* What the task asks: Scanning the entries below, copy every line that contains the word "strength".

-- Supplied entries follows --

import Literature.MathematicalPhysics.QuantumLattice.HubbardModel
import HarnessLib

/-!
# The Lieb–Schultz–Mattis–Oshikawa filling constraint for the Hubbard model on tori, after
# Bachmann–Bols–De Roeck–Fraas (named fact)

Trunk T-QLATTICE, family `hubbard`. Bachmann, Bols, De Roeck and Fraas, *A many-body index for
quantum charge transport*, Comm. Math. Phys. 375 (2019) 1249–1272 (arXiv:1810.07351), prove an
index theorem (their Theorem 2.1) for a unitary `U` and a state `Ω` on the discrete `d`-torus
`Λ_L = ℤ_L^d` (`L` even, §2.1.1), for spin systems AND lattice fermions (§2.1.3: the observable
algebra is the even CAR algebra; "in the case of fermions, the 'interaction' `Φ` also contains the
hopping terms", §2.4), under Assumptions (i)–(v) of §2.2: (i) `U` almost local, (ii) local charge
conservation `U⋆QU - Q = T₋ + T₊ + O(L^{-∞})`, (iii) `Ω` an approximate eigenvector of `U`,
(iv) local charge fluctuations of `Ω`, (v) exponential clustering of `Ω` in the `x₁`-direction;
here `Q_x ∈ 𝒜_{x}` are local charges with `Spec(Q_x) ⊆ ℤ` and `Q = Q_Γ`, `Γ` the half-torus.
**Theorem 2.1**: `⟨Ω, T₋ Ω⟩ ∈ ℤ_{(O(L^{-∞}))}`. **Proposition 2.4**: for `H = Σ_X Φ_X` of finite
range `R`, finite interaction strength `‖Φ_X‖ ≤ m`, charge conserving (`[Φ_X, Q_Y] = 0` for
`X ⊆ Y`), with `Ω` its non-degenerate gapped (gap `g`) ground state and `R, m, g` independent of
`L`, Assumptions (iv), (v) hold. **Example 2 / §3.2 (Lieb–Schultz–Mattis)**: for `U` the
translation `x₁ ↦ x₁ + 1` and a translation-invariant `H` with non-degenerate gapped ground state
`Ω` (an eigenvector of `U`), `T₋ = -Q_{[0]}`, `T₊ = Q_{[L/2]}` satisfy (ii) and the constraint
(2.7) exactly, and Theorem 2.1 gives
`⟨Ω, Q_{[0]} Ω⟩ = L⁻¹ ⟨Ω, Q_Λ Ω⟩ ∈ ℤ_{(O(L^{-∞}))}` — "if `Ω` is clustering – as is the case for a
unique gapped ground state – then the average charge per transverse layer is an integer"
(§1.2, Example 2), the torus form of Oshikawa's commensurability condition ("a finite excitation
gap is possible only if the particle number per unit cell of the ground state is an integer",
Oshikawa 2000, p. 1; there a fixed-`N` flux-insertion argument, "not yet mathematically rigorous
for the thermodynamic limit", p. 3).

## What is vendored (`bbdf2019_lsm_filling_hubbardTorus`, a named fact) and how BBDF's
## hypotheses are discharged for the Hubbard tori of the summit

The instance of Theorem 2.1 + Proposition 2.4 + §3.2 for the (grand-canonical) Hubbard
Hamiltonian `hubbardTorusWith d L t U μ = -t Σ_{⟨xy⟩,σ} c†_{xσ}c_{yσ} + U Σ_x n_{x↑}n_{x↓} - μN`
(`Literature.MathematicalPhysics.QuantumLattice.HubbardModel`) on the fermionic torus
`FermionTorus d L ≅ ℤ_L^d`, acting on the full Fock space `Fock (Orb (FermionTorus d L))`, with
the TWO conserved charges `Q^σ_x = n_{xσ}`, `σ ∈ {↑, ↓}`:
* spatial setup (§2.1.1): `ℤ_L^d`, `L` even — hypothesis `Even (L j) ∧ 2 ≤ L j`; `d ≥ 1` so that
  the `x₁`-translation exists;
* charges: `n_{xσ} ∈ 𝒜_{x}` is even with spectrum `{0, 1} ⊆ ℤ`; every term of `H` (hopping
  `c†_{xσ}c_{yσ}`, `n_{x↑}n_{x↓}`, `-μ n_{xσ}`) is even and conserves `Q^σ_Y` for `Y ⊇` its support,
  so BBDF's charge conservation holds for each `σ` separately; range `R = 1`, strength
  `m = m(t, U, μ)` — independent of `L`;
* (i), (ii): `U` = translation by `e₁` is strictly local (`U⋆𝒜_X U = 𝒜_{X+e₁} ⊆ 𝒜_{X¹}`) and
  `U⋆ Q_Γ U - Q_Γ = -Q_{[0]} + Q_{[L/2]}` exactly (§3.2);
* (iii): `H` is translation invariant and its ground state is assumed NON-DEGENERATE, hence an
  eigenvector of `U`, so `Var_Ω(U) = 0`;
* (iv), (v): Proposition 2.4 from the hypothesis `HasSpectralGap (hubbardTorusWith …) g` — ground
  energy a simple eigenvalue, all other eigenvalues `≥ E₀ + g` — with ONE `g > 0` along the whole
  sequence of sides (BBDF §2.1.5: "bounds hold for all `L` with constants uniform in `L`").
Conclusion, in the `O(L^{-∞})` form of Theorem 2.1: for every `k` there is `C` (depending on
`d, t, U, μ, g, k` and the sequence) such that for every side `L_j` of the sequence the unique ground
state — which is a joint eigenvector of `N_↑ = N/2 + S^z` and `N_↓ = N/2 - S^z`, i.e. lies in some
`szSector N M` — has `N_σ / L_j` within `C L_j^{-k}` of an integer for both `σ` (by translation
invariance `⟨Ω, Q^σ_{[0]} Ω⟩ = N_σ / L`). `N / L_j` is then within `2C L_j^{-k}` of an integer
(`bbdf2019_lsm_filling_hubbardTorus.total`). In `d = 2` this says: the filling per spin and column
`N_σ/L` of a translation-symmetric unique uniformly-gapped ground-state sequence is
super-polynomially close to `ℤ`; read contrapositively at fractional column fillings it forbids such
sequences (the use made of it by route `HubbardSuperconductivity/AnomalyExhaustion`, hypothesis
`EtsTrichotomy`, where it is a justification and not a premise).

Deliberately NOT here: BBDF's general theorem (no framework for general finite-range even
interactions on the CAR algebra of a torus in the tree), the fixed-`N` sector version (Oshikawa's
flux insertion at fixed particle number is not covered by BBDF's Proposition 2.4, whose gap is
the gap of `H` on the whole Hilbert space; a sector ground state enters only when it is the global
ground state of `H - μN` for some `μ`, which is exactly the form below), the `SU(2)`/half-odd-spin
LSM theorem (Hastings 2004, Nachtergaele–Sims 2007), and any degeneracy count (`q`-fold, Oshikawa).

## References

* S. Bachmann, A. Bols, W. De Roeck, M. Fraas, Comm. Math. Phys. 375 (2019) 1249, arXiv:1810.07351:
  §2.1.1 (torus, `L` even), §2.1.3 (fermions, even algebra), §2.2 Assumptions (i)–(v) and
  Theorem 2.1, §2.4 Proposition 2.4 (unique gapped ground state ⇒ (iv),(v)), §1.2 Example 2 and
  §3.2 (Lieb–Schultz–Mattis: `⟨Ω, Q_{[0]} Ω⟩ ∈ ℤ_{(O(L^{-∞}))}`).
* M. Oshikawa, Phys. Rev. Lett. 84 (2000) 1535 (commensurability condition, flux insertion).
* M. B. Hastings, Phys. Rev. B 69 (2004) 104431; B. Nachtergaele, R. Sims, Comm. Math. Phys. 276
  (2007) 437 (multi-dimensional LSM; clustering of gapped ground states).
-/

noncomputable section

namespace Literature.MathematicalPhysics.QuantumLattice

open Matrix Finset HubbardWave0 Literature.Probability.LatticeModels
open scoped ComplexOrder

/-- **BBDF 2019 — Lieb–Schultz–Mattis–Oshikawa filling constraint for the Hubbard model on tori
(named fact).** Instance of Bachmann–Bols–De Roeck–Fraas, Theorem 2.1 with Proposition 2.4 and
§3.2 (Example 2), for the charge-conserving, translation-invariant, range-`1` fermionic
Hamiltonian `hubbardTorusWith d L t U μ` on the even torus `ℤ_L^d` and the conserved integer
charges `n_{x↑}`, `n_{x↓}`: if along a sequence of even sides `L_j ≥ 2` the Hamiltonian has a
unique ground state with a uniform spectral gap `g > 0` on the whole Fock space
(`Matrix.HasSpectralGap`), then for every `k` there is `C` such that, for every `j`, the ground
state (a vector of some joint sector `szSector N M`, `N_↑ = N/2 + M`, `N_↓ = N/2 - M`) has both
`N_↑ / L_j` and `N_↓ / L_j` within `C · L_j^{-k}` of an integer ("the average charge per transverse
layer is an integer" up to `O(L^{-∞})`, `⟨Ω, Q_{[0]} Ω⟩ = N_σ/L ∈ ℤ_{(O(L^{-∞}))}`). How each of
BBDF's Assumptions (i)–(v) is met is recorded in the module docstring. Users take
`(h : bbdf2019_lsm_filling_hubbardTorus)`.
[cite: BachmannEtAl2019, Thm 2.1 with Prop 2.4 and §3.2 (Example 2)] -/
def bbdf2019_lsm_filling_hubbardTorus : Prop :=
  ∀ (d : ℕ) (t U μ g : ℝ) (L : ℕ → ℕ), 1 ≤ d → 0 < g → (∀ j, Even (L j) ∧ 2 ≤ L j) →
    (∀ j, (hubbardTorusWith d (L j) t U μ).HasSpectralGap g) →
    ∀ k : ℕ, ∃ C : ℝ, ∀ (j : ℕ) (N : ℕ) (M : ℝ) (ψ : Fock (Orb (FermionTorus d (L j)))),
      (hubbardTorusWith d (L j) t U μ).IsGroundStateVector ψ → ψ ∈ szSector N M →
        (∃ n : ℤ, |((N : ℝ) / 2 + M) / L j - n| ≤ C / (L j : ℝ) ^ k) ∧
        (∃ n : ℤ, |((N : ℝ) / 2 - M) / L j - n| ≤ C / (L j : ℝ) ^ k)

/-- **The total-charge form** (BBDF §3.2 with `Q_x = n_{x↑} + n_{x↓}`): under the hypotheses of
`bbdf2019_lsm_filling_hubbardTorus`, the particle number `N` of the unique ground state at side
`L_j` has `N / L_j` within `2C · L_j^{-k}` of an integer (sum of the two spin-resolved statements).
[cite: BachmannEtAl2019, §3.2 (Example 2)] -/
theorem bbdf2019_lsm_filling_hubbardTorus.total (h : bbdf2019_lsm_filling_hubbardTorus)
    (d : ℕ) (t U μ g : ℝ) (L : ℕ → ℕ) (hd : 1 ≤ d) (hg : 0 < g)
    (hL : ∀ j, Even (L j) ∧ 2 ≤ L j) (hgap : ∀ j, (hubbardTorusWith d (L j) t U μ).HasSpectralGap g)
    (k : ℕ) :
    ∃ C : ℝ, ∀ (j : ℕ) (N : ℕ) (M : ℝ) (ψ : Fock (Orb (FermionTorus d (L j)))),
      (hubbardTorusWith d (L j) t U μ).IsGroundStateVector ψ → ψ ∈ szSector N M →
        ∃ n : ℤ, |(N : ℝ) / L j - n| ≤ 2 * C / (L j : ℝ) ^ k := by
  obtain ⟨C, hC⟩ := h d t U μ g L hd hg hL hgap k
  refine ⟨C, fun j N M ψ hψ hmem ↦ ?_⟩
  obtain ⟨⟨n₁, h₁⟩, ⟨n₂, h₂⟩⟩ := hC j N M ψ hψ hmem
  refine ⟨n₁ + n₂, ?_⟩
  have hsum : (N : ℝ) / L j - ((n₁ + n₂ : ℤ) : ℝ) =
      (((N : ℝ) / 2 + M) / L j - n₁) + (((N : ℝ) / 2 - M) / L j - n₂) := by
    push_cast
    ring
  rw [hsum]
  calc |(((N : ℝ) / 2 + M) / L j - n₁) + (((N : ℝ) / 2 - M) / L j - n₂)|
      ≤ |((N : ℝ) / 2 + M) / L j - n₁| + |((N : ℝ) / 2 - M) / L j - n₂| := abs_add_le _ _
    _ ≤ C / (L j : ℝ) ^ k + C / (L j : ℝ) ^ k := add_le_add h₁ h₂
    _ = 2 * C / (L j : ℝ) ^ k := by ring

/-- **Contrapositive use at a fractional column filling** (how route `AnomalyExhaustion` reads the
constraint): if along the sequence the ground states lie in sectors `szSector (N j) (M j)` whose
up-spin column filling `(N j / 2 + M j) / L j` stays at distance `≥ ε > 0` from `ℤ` while
`L_j → ∞`, then no uniform gap `g > 0` with unique ground states is possible. Immediate from the
`k = 1` case. [cite: BachmannEtAl2019, §1.2 (Example 2) and §3.2] -/
theorem bbdf2019_lsm_filling_hubbardTorus.not_hasSpectralGap
    (h : bbdf2019_lsm_filling_hubbardTorus) (d : ℕ) (t U μ g ε : ℝ) (L N : ℕ → ℕ) (M : ℕ → ℝ)
    (ψ : ∀ j, Fock (Orb (FermionTorus d (L j)))) (hd : 1 ≤ d) (hg : 0 < g) (hε : 0 < ε)
    (hL : ∀ j, Even (L j) ∧ 2 ≤ L j) (hLtop : Filter.Tendsto (fun j ↦ (L j : ℝ)) Filter.atTop Filter.atTop)
    (hψ : ∀ j, (hubbardTorusWith d (L j) t U μ).IsGroundStateVector (ψ j))
    (hmem : ∀ j, ψ j ∈ szSector (N j) (M j))
    (hfrac : ∀ j (n : ℤ), ε ≤ |((N j : ℝ) / 2 + M j) / L j - n|) :
    ¬ ∀ j, (hubbardTorusWith d (L j) t U μ).HasSpectralGap g := by
  intro hgap
  obtain ⟨C, hC⟩ := h d t U μ g L hd hg hL hgap 1
  -- choose `j` with `L j > C / ε`
  obtain ⟨j, hj⟩ := (Filter.tendsto_atTop.1 hLtop (C / ε + 1)).exists
  obtain ⟨⟨n, hn⟩, -⟩ := hC j (N j) (M j) (ψ j) (hψ j) (hmem j)
  have hLpos : (0 : ℝ) < L j := by
    have := (hL j).2
    exact_mod_cast (show 0 < L j by omega)
  have h1 : ε ≤ C / (L j : ℝ) ^ 1 := (hfrac j n).trans hn
  rw [pow_one, le_div_iff₀ hLpos] at h1
  have h2 : C / ε + 1 ≤ (L j : ℝ) := hj
  have h3 : C < ε * (L j : ℝ) := by
    have : C / ε < L j := by linarith
    rwa [div_lt_iff₀ hε, mul_comm] at this
  linarith

end Literature.MathematicalPhysics.QuantumLattice

end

-- Supplied entries concluded --

* Worked solution:
range `R`, finite interaction strength `‖Φ_X‖ ≤ m`, charge conserving (`[Φ_X, Q_Y] = 0` for
  so BBDF's charge conservation holds for each `σ` separately; range `R = 1`, strength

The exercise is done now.